In [1]:
from transformers import pipeline

In [2]:
pipeline_sa = pipeline("sentiment-analysis")

No model was supplied, defaulted to distilbert-base-uncased-finetuned-sst-2-english and revision af0f99b (https://huggingface.co/distilbert-base-uncased-finetuned-sst-2-english).
Using a pipeline without specifying a model name and revision in production is not recommended.


In [3]:
input_data = ["I don't know how you can be so stupid", "You mean a lot to me", "We are not friends anymore."]

In [4]:
pipeline_sa(input_data)

[{'label': 'NEGATIVE', 'score': 0.9943351149559021},
 {'label': 'POSITIVE', 'score': 0.8074020147323608},
 {'label': 'NEGATIVE', 'score': 0.998809814453125}]

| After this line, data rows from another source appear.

open scoped Classical in
/-- **de Zeeuw's proof of Lemma 3.1** for a sub-family `L₀ ⊆ L` small enough that the
interpolating surface has degree `D = ⌊√(6|L₀|)⌋ < p` (no condition in characteristic `0`),
from the component bound `hGKK` for the field `K` (constant `C_K ≥ 0`): every finite set `I` of
points each lying on a line of `L₀` and a line of `M` has
`|I| ≤ D|M| + D|L₀| + s|M| + t|L₀| + C_K (D³ + D|L₀| + |M|)`.
The five terms are, in the order of the printed proof: intersections of a line of `M` with
components not containing it (Bézout on the line), the same for lines of `L₀`, plane/quadric
components (the hypothesis `hquad`), and components of degree `≥ 3` (`hGKK`); lines are
assigned to the component of least index containing them ("if a line is contained in more
than one component `Sᵢ`, we assign it to the component with smallest index `i`").
[cite: deZeeuw2016, Lemma 3.1 (proof, §3)] -/
theorem card_le_of_componentBound {CK : ℝ} (hCK : 0 ≤ CK)
    (hGKK : ∀ f : MvPolynomial (Fin 3) K, Irreducible f → 3 ≤ f.totalDegree →
      (ringChar K = 0 ∨ f.totalDegree < ringChar K) →
      ∀ (L M : Finset (AffineSubspace K (Fin 3 → K))),
        (∀ ℓ ∈ L, Module.finrank K ℓ.direction = 1) →
        (∀ m ∈ M, Module.finrank K m.direction = 1) → Disjoint L M →
        (∀ ℓ ∈ L, ∀ z ∈ ℓ, eval z f = 0) → (∀ m ∈ M, ∀ z ∈ m, eval z f = 0) →
        ∀ I : Finset (Fin 3 → K), (∀ z ∈ I, (∃ ℓ ∈ L, z ∈ ℓ) ∧ (∃ m ∈ M, z ∈ m)) →
          (I.card : ℝ) ≤ CK * ((f.totalDegree : ℝ) ^ 3 + f.totalDegree * L.card + M.card))
    (L M : Finset (AffineSubspace K (Fin 3 → K))) (s t : ℕ)
    (hL : ∀ ℓ ∈ L, Module.finrank K ℓ.direction = 1)
    (hM : ∀ m ∈ M, Module.finrank K m.direction = 1) (hLM : Disjoint L M)
    (hquad : ∀ G : MvPolynomial (Fin 3) K, G ≠ 0 → G.totalDegree ≤ 2 →
      (L.filter fun ℓ => ∀ z ∈ ℓ, eval z G = 0).card < s ∨
      (M.filter fun m => ∀ z ∈ m, eval z G = 0).card < t)
    (L₀ : Finset (AffineSubspace K (Fin 3 → K))) (hL₀ : L₀ ⊆ L)
    (hchar : ringChar K = 0 ∨ Nat.sqrt (6 * L₀.card) < ringChar K)
    (I : Finset (Fin 3 → K)) (hI : ∀ z ∈ I, (∃ ℓ ∈ L₀, z ∈ ℓ) ∧ (∃ m ∈ M, z ∈ m)) :
    (I.card : ℝ) ≤ pieceBound CK L₀.card M.card s t := by
  unfold pieceBound
  obtain ⟨D, hD⟩ : ∃ D, D = Nat.sqrt (6 * L₀.card) := ⟨_, rfl⟩
  rw [← hD] at hchar ⊢
  have hL₀1 : ∀ ℓ ∈ L₀, Module.finrank K ℓ.direction = 1 := fun ℓ hℓ => hL ℓ (hL₀ hℓ)
  -- parametrizations of all lines of `L₀ ∪ M`
  have hpar : ∀ n ∈ L₀ ∪ M, ∃ uv : (Fin 3 → K) × (Fin 3 → K), uv.2 ≠ 0 ∧
      ∀ z, z ∈ n ↔ ∃ t : K, z = uv.1 + t • uv.2 := by
    intro n hn
    rcases mem_union.1 hn with h | h
    · exact exists_param n (hL₀1 n h)
    · exact exists_param n (hM n h)
  choose! uv huv0 huv using hpar
  have hptw : ∀ n ∈ L₀ ∪ M, ∀ g : MvPolynomial (Fin 3) K, lineRes (uv n).1 (uv n).2 g = 0 →
      ∀ z ∈ n, eval z g = 0 := by
    intro n hn g hg z hz
    obtain ⟨t, rfl⟩ := (huv n hn z).1 hz
    exact eval_of_lineRes_eq_zero hg t
  -- interpolation through `L₀`
  obtain ⟨f, hf0, hfdeg, hfvan⟩ :=
    Literature.Combinatorics.Extremal.exists_surface_through_lines (L₀.image uv)
  have hfD : f.totalDegree ≤ D :=
    hfdeg.trans (hD ▸ Nat.sqrt_le_sqrt (Nat.mul_le_mul_left 6 card_image_le))
  have hfL : ∀ ℓ ∈ L₀, lineRes (uv ℓ).1 (uv ℓ).2 f = 0 := fun ℓ hℓ =>
    hfvan _ (mem_image_of_mem _ hℓ)
  have hsumdeg : ∑ g ∈ facs f, g.totalDegree ≤ D := (sum_totalDegree_facs_le hf0).trans hfD
  have hdegD : ∀ g ∈ facs f, g.totalDegree ≤ D := fun g hg =>
    (totalDegree_le_of_mem_facs hf0 hg).trans hfD
  -- assignment of a line to the factor of least rank vanishing formally on it
  have hasg : ∀ n : AffineSubspace K (Fin 3 → K), ∃ g : MvPolynomial (Fin 3) K,
      (((facs f).filter fun g => lineRes (uv n).1 (uv n).2 g = 0).Nonempty →
        (g ∈ (facs f).filter fun g => lineRes (uv n).1 (uv n).2 g = 0) ∧
        ∀ g' ∈ (facs f).filter fun g => lineRes (uv n).1 (uv n).2 g = 0, rk f g ≤ rk f g') ∧
      (¬ ((facs f).filter fun g => lineRes (uv n).1 (uv n).2 g = 0).Nonempty → g = 0) := by
    intro n
    by_cases h : ((facs f).filter fun g => lineRes (uv n).1 (uv n).2 g = 0).Nonempty
    · obtain ⟨g, hg, hmin⟩ := exists_min_image _ (rk f) h
      exact ⟨g, fun _ => ⟨hg, hmin⟩, fun h' => absurd h h'⟩
    · exact ⟨0, fun h' => absurd h' h, fun _ => rfl⟩
  choose asg hasg1 hasg2 using hasg
  have hasgF : ∀ n, asg n ∈ facs f → lineRes (uv n).1 (uv n).2 (asg n) = 0 ∧
      ∀ g' ∈ facs f, lineRes (uv n).1 (uv n).2 g' = 0 → rk f (asg n) ≤ rk f g' := by
    intro n hn
    have hne : ((facs f).filter fun g => lineRes (uv n).1 (uv n).2 g = 0).Nonempty := by
      by_contra h
      exact zero_notMem_facs f (hasg2 n h ▸ hn)
    obtain ⟨hmem, hmin⟩ := hasg1 n hne
    exact ⟨(mem_filter.1 hmem).2, fun g' hg' hg'0 => hmin g' (mem_filter.2 ⟨hg', hg'0⟩)⟩
  have hasg_of : ∀ n, ∀ g ∈ facs f, lineRes (uv n).1 (uv n).2 g = 0 →
      asg n ∈ facs f ∧ rk f (asg n) ≤ rk f g := by
    intro n g hg hg0
    have hne : ((facs f).filter fun g => lineRes (uv n).1 (uv n).2 g = 0).Nonempty :=
      ⟨g, mem_filter.2 ⟨hg, hg0⟩⟩
    obtain ⟨hmem, hmin⟩ := hasg1 n hne
    exact ⟨(mem_filter.1 hmem).1, hmin g (mem_filter.2 ⟨hg, hg0⟩)⟩
  have hasgL : ∀ ℓ ∈ L₀, asg ℓ ∈ facs f := by
    intro ℓ hℓ
    obtain ⟨g, hg, hg0⟩ := exists_mem_facs_lineRes_eq_zero hf0 (hfL ℓ hℓ)
    exact (hasg_of ℓ g hg hg0).1
  -- the two lines through each point of `I`
  choose! ℓ hℓ hzℓ using fun z (hz : z ∈ I) => (hI z hz).1
  choose! m hm hzm using fun z (hz : z ∈ I) => (hI z hz).2
  -- the three kinds of points
  obtain ⟨IA, hIA⟩ : ∃ S, S = I.filter fun z => ∃ g ∈ facs f, eval z g = 0 ∧
    lineRes (uv (m z)).1 (uv (m z)).2 g ≠ 0 := ⟨_, rfl⟩
  obtain ⟨IA', hIA'⟩ : ∃ S, S = I.filter fun z => ∃ g ∈ facs f, eval z g = 0 ∧
    lineRes (uv (ℓ z)).1 (uv (ℓ z)).2 g ≠ 0 := ⟨_, rfl⟩
  obtain ⟨IB, hIB⟩ : ∃ S, S = I.filter fun z => asg (m z) = asg (ℓ z) := ⟨_, rfl⟩
  have hcover : I ⊆ IA ∪ IA' ∪ IB := by
    intro z hz
    have hg₁ : asg (ℓ z) ∈ facs f := hasgL _ (hℓ z hz)
    have hz1 : eval z (asg (ℓ z)) = 0 :=
      hptw _ (mem_union_left _ (hℓ z hz)) _ (hasgF _ hg₁).1 z (hzℓ z hz)
    by_cases h1 : lineRes (uv (m z)).1 (uv (m z)).2 (asg (ℓ z)) = 0
    · obtain ⟨hg₂, hrk⟩ := hasg_of (m z) _ hg₁ h1
      by_cases h2 : asg (m z) = asg (ℓ z)
      · rw [hIB]
        exact mem_union_right _ (mem_filter.2 ⟨hz, h2⟩)
      · have hlt : rk f (asg (m z)) < rk f (asg (ℓ z)) :=
          lt_of_le_of_ne hrk fun h => h2 (rk_injOn f hg₂ hg₁ h)
        have hz2 : eval z (asg (m z)) = 0 :=
          hptw _ (mem_union_right _ (hm z hz)) _ (hasgF _ hg₂).1 z (hzm z hz)
        by_cases h3 : lineRes (uv (ℓ z)).1 (uv (ℓ z)).2 (asg (m z)) = 0
        · exact absurd ((hasgF _ hg₁).2 _ hg₂ h3) (not_le.2 hlt)
        · rw [hIA']
          exact mem_union_left _ (mem_union_right _
            (mem_filter.2 ⟨hz, asg (m z), hg₂, hz2, h3⟩))
    · rw [hIA]
      exact mem_union_left _ (mem_union_left _ (mem_filter.2 ⟨hz, asg (ℓ z), hg₁, hz1, h1⟩))
  -- (A), (A'): Bézout on lines
  have hA : IA.card ≤ M.card * D := by
    rw [hIA]
    exact (card_filter_offComponent_le hf0 M uv (fun n hn => huv n (mem_union_right _ hn)) I m
      (fun z hz => ⟨hm z hz, hzm z hz⟩)).trans (Nat.mul_le_mul_left _ hfD)
  have hA' : IA'.card ≤ L₀.card * D := by
    rw [hIA']
    exact (card_filter_offComponent_le hf0 L₀ uv (fun n hn => huv n (mem_union_left _ hn)) I ℓ
      (fun z hz => ⟨hℓ z hz, hzℓ z hz⟩)).trans (Nat.mul_le_mul_left _ hfD)
  -- (B): same component, fibrewise over the factors
  have hBfib : IB.card = ∑ g ∈ facs f, (IB.filter fun z => asg (ℓ z) = g).card :=
    card_eq_sum_card_fiberwise fun z hz => hasgL _ (hℓ z (by rw [hIB] at hz; exact (mem_filter.1 hz).1))
  have hBg : ∀ g ∈ facs f, ((IB.filter fun z => asg (ℓ z) = g).card : ℝ) ≤
      s * (M.filter fun n => asg n = g).card + t * (L₀.filter fun n => asg n = g).card +
      CK * ((g.totalDegree : ℝ) ^ 3 + g.totalDegree * (L₀.filter fun n => asg n = g).card +
        (M.filter fun n => asg n = g).card) := by
    intro g hg
    refine card_sameComponent_le hCK hGKK L M s t hL hM hLM hquad L₀ hL₀ hdegD hchar uv hptw
      asg (fun n hn => (hasgF n hn).1) ℓ m hg _ fun z hz => ?_
    obtain ⟨hz1, hz2⟩ := mem_filter.1 hz
    rw [hIB] at hz1
    obtain ⟨hzI, hz3⟩ := mem_filter.1 hz1
    exact ⟨⟨hℓ z hzI, hzℓ z hzI, hz2⟩, hm z hzI, hzm z hzI, hz3.trans hz2⟩
  have hB : (IB.card : ℝ) ≤ s * M.card + t * L₀.card +
      CK * ((D : ℝ) ^ 3 + D * L₀.card + M.card) := by
    rw [hBfib]
    push_cast
    refine (sum_le_sum hBg).trans ?_
    have e1 : (∑ g ∈ facs f, ((M.filter fun n => asg n = g).card : ℝ)) ≤ M.card := by
      exact_mod_cast sum_card_filter_eq_le M (facs f) asg
    have e2 : (∑ g ∈ facs f, ((L₀.filter fun n => asg n = g).card : ℝ)) ≤ L₀.card := by
      exact_mod_cast sum_card_filter_eq_le L₀ (facs f) asg
    have e3 : (∑ g ∈ facs f, (g.totalDegree : ℝ) ^ 3) ≤ (D : ℝ) ^ 3 := by
      exact_mod_cast sum_pow_three_le (facs f) (fun g => g.totalDegree) hsumdeg
    have e4 : (∑ g ∈ facs f, (g.totalDegree : ℝ) * (L₀.filter fun n => asg n = g).card) ≤
        D * L₀.card := by
      calc (∑ g ∈ facs f, (g.totalDegree : ℝ) * (L₀.filter fun n => asg n = g).card)
          ≤ ∑ g ∈ facs f, (D : ℝ) * (L₀.filter fun n => asg n = g).card :=
            sum_le_sum fun g hg => mul_le_mul_of_nonneg_right
              (by exact_mod_cast hdegD g hg) (Nat.cast_nonneg _)
        _ = D * ∑ g ∈ facs f, ((L₀.filter fun n => asg n = g).card : ℝ) := by
            rw [mul_sum]
        _ ≤ D * L₀.card := mul_le_mul_of_nonneg_left e2 (Nat.cast_nonneg _)
    have hs0 : (0 : ℝ) ≤ s := Nat.cast_nonneg _
    have ht0 : (0 : ℝ) ≤ t := Nat.cast_nonneg _
    have hsum_eq : ∑ g ∈ facs f, ((s : ℝ) * (M.filter fun n => asg n = g).card +
          t * (L₀.filter fun n => asg n = g).card +
          CK * ((g.totalDegree : ℝ) ^ 3 + g.totalDegree * (L₀.filter fun n => asg n = g).card
            + (M.filter fun n => asg n = g).card))
        = s * ∑ g ∈ facs f, ((M.filter fun n => asg n = g).card : ℝ) +
          t * ∑ g ∈ facs f, ((L₀.filter fun n => asg n = g).card : ℝ) +
          CK * (∑ g ∈ facs f, (g.totalDegree : ℝ) ^ 3 +
            ∑ g ∈ facs f, (g.totalDegree : ℝ) * (L₀.filter fun n => asg n = g).card +
            ∑ g ∈ facs f, ((M.filter fun n => asg n = g).card : ℝ)) := by
      simp only [sum_add_distrib, ← mul_sum]
    rw [hsum_eq]
    exact add_le_add (add_le_add (mul_le_mul_of_nonneg_left e1 hs0)
      (mul_le_mul_of_nonneg_left e2 ht0))
      (mul_le_mul_of_nonneg_left (add_le_add (add_le_add e3 e4) e1) hCK)
  -- conclusion
  have hIcard : I.card ≤ IA.card + IA'.card + IB.card :=
    (card_le_card hcover).trans ((card_union_le _ _).trans
      (Nat.add_le_add_right (card_union_le _ _) _))
  have h1 : (I.card : ℝ) ≤ IA.card + IA'.card + IB.card := by exact_mod_cast hIcard
  have h2 : (IA.card : ℝ) ≤ M.card * D := by exact_mod_cast hA
  have h3 : (IA'.card : ℝ) ≤ L₀.card * D := by exact_mod_cast hA'
  push_cast
  linarith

Sentiment analysis using roBERTa

In [5]:
from transformers import (AutoModelForSequenceClassification, 
                          TFAutoModelForSequenceClassification,
                          AutoTokenizer)
import numpy as np
from scipy.special import softmax
import csv
import urllib.request

In [6]:
def preprocess_text(text):
    new = []
    
    for chunk in text.split(" "):
        chunk = '@user' if chunk.startswith('@') and len(chunk) > 1 else chunk
        chunk = 'http' if chunk.startswith('http') else chunk
        
        new.append(chunk)
    return " ".join(new)

In [7]:
task = 'sentiment'
MODEL = f"cardiffnlp/twitter-roberta-base-{task}"

In [8]:
tokenizer = AutoTokenizer.from_pretrained(MODEL)

In [9]:
labels = []
mapping = f"https://raw.githubusercontent.com/cardiffnlp/tweeteval/main/datasets/{task}/mapping.txt"

with urllib.request.urlopen(mapping) as m:
    html = m.read().decode("utf-8").split("\n")
    csv_reader = csv.reader(html, delimiter="\t")

labels = [row[1] for row in csv_reader if len(row) > 1]

In [10]:
labels

['negative', 'neutral', 'positive']

Pretraining:

In [11]:
model = AutoModelForSequenceClassification.from_pretrained(MODEL)
model.save_pretrained(MODEL)

Downloading pytorch_model.bin:   0%|          | 0.00/499M [00:00<?, ?B/s]

In [12]:
example_text = "Have a nice day! :D"
example_text_2 = "Don't raise your voice."

In [15]:
pp_example_text = preprocess_text(example_text)
pp_example_text_2 = preprocess_text(example_text_2)

encoded_text = tokenizer(pp_example_text, return_tensors='pt')
encoded_text_2 = tokenizer(pp_example_text_2, return_tensors='pt')

In [16]:
sa_output = model(**encoded_text)
sa_output_2 = model(**encoded_text_2)

In [24]:
scores = sa_output[0][0].detach().numpy()
scores = softmax(scores)

scores_2 = sa_output_2[0][0].detach().numpy()
scores_2 = softmax(scores_2)

In [25]:
scores

array([0.00145376, 0.01081943, 0.98772687], dtype=float32)

In [26]:
scores_2

array([0.51257557, 0.4641963 , 0.02322812], dtype=float32)

In [29]:
rank = np.argsort(scores)
rank = rank[::-1]

rank_2 = np.argsort(scores_2)
rank_2 = rank_2[::-1]

In [38]:
print(example_text)
for i in range(scores.shape[0]):
    label = labels[rank[i]]
    score = scores[rank[i]]
    
    print(f"{i+1} {label} {np.round(float(score), 4)}")

Have a nice day! :D
1 positive 0.9877
2 neutral 0.0108
3 negative 0.0015


In [39]:
print(example_text_2)
for i in range(scores_2.shape[0]):
    label = labels[rank[i]]
    score = scores_2[rank[i]]
    
    print(f"{i+1} {label} {np.round(float(score), 4)}")

Don't raise your voice.
1 positive 0.0232
2 neutral 0.4642
3 negative 0.5126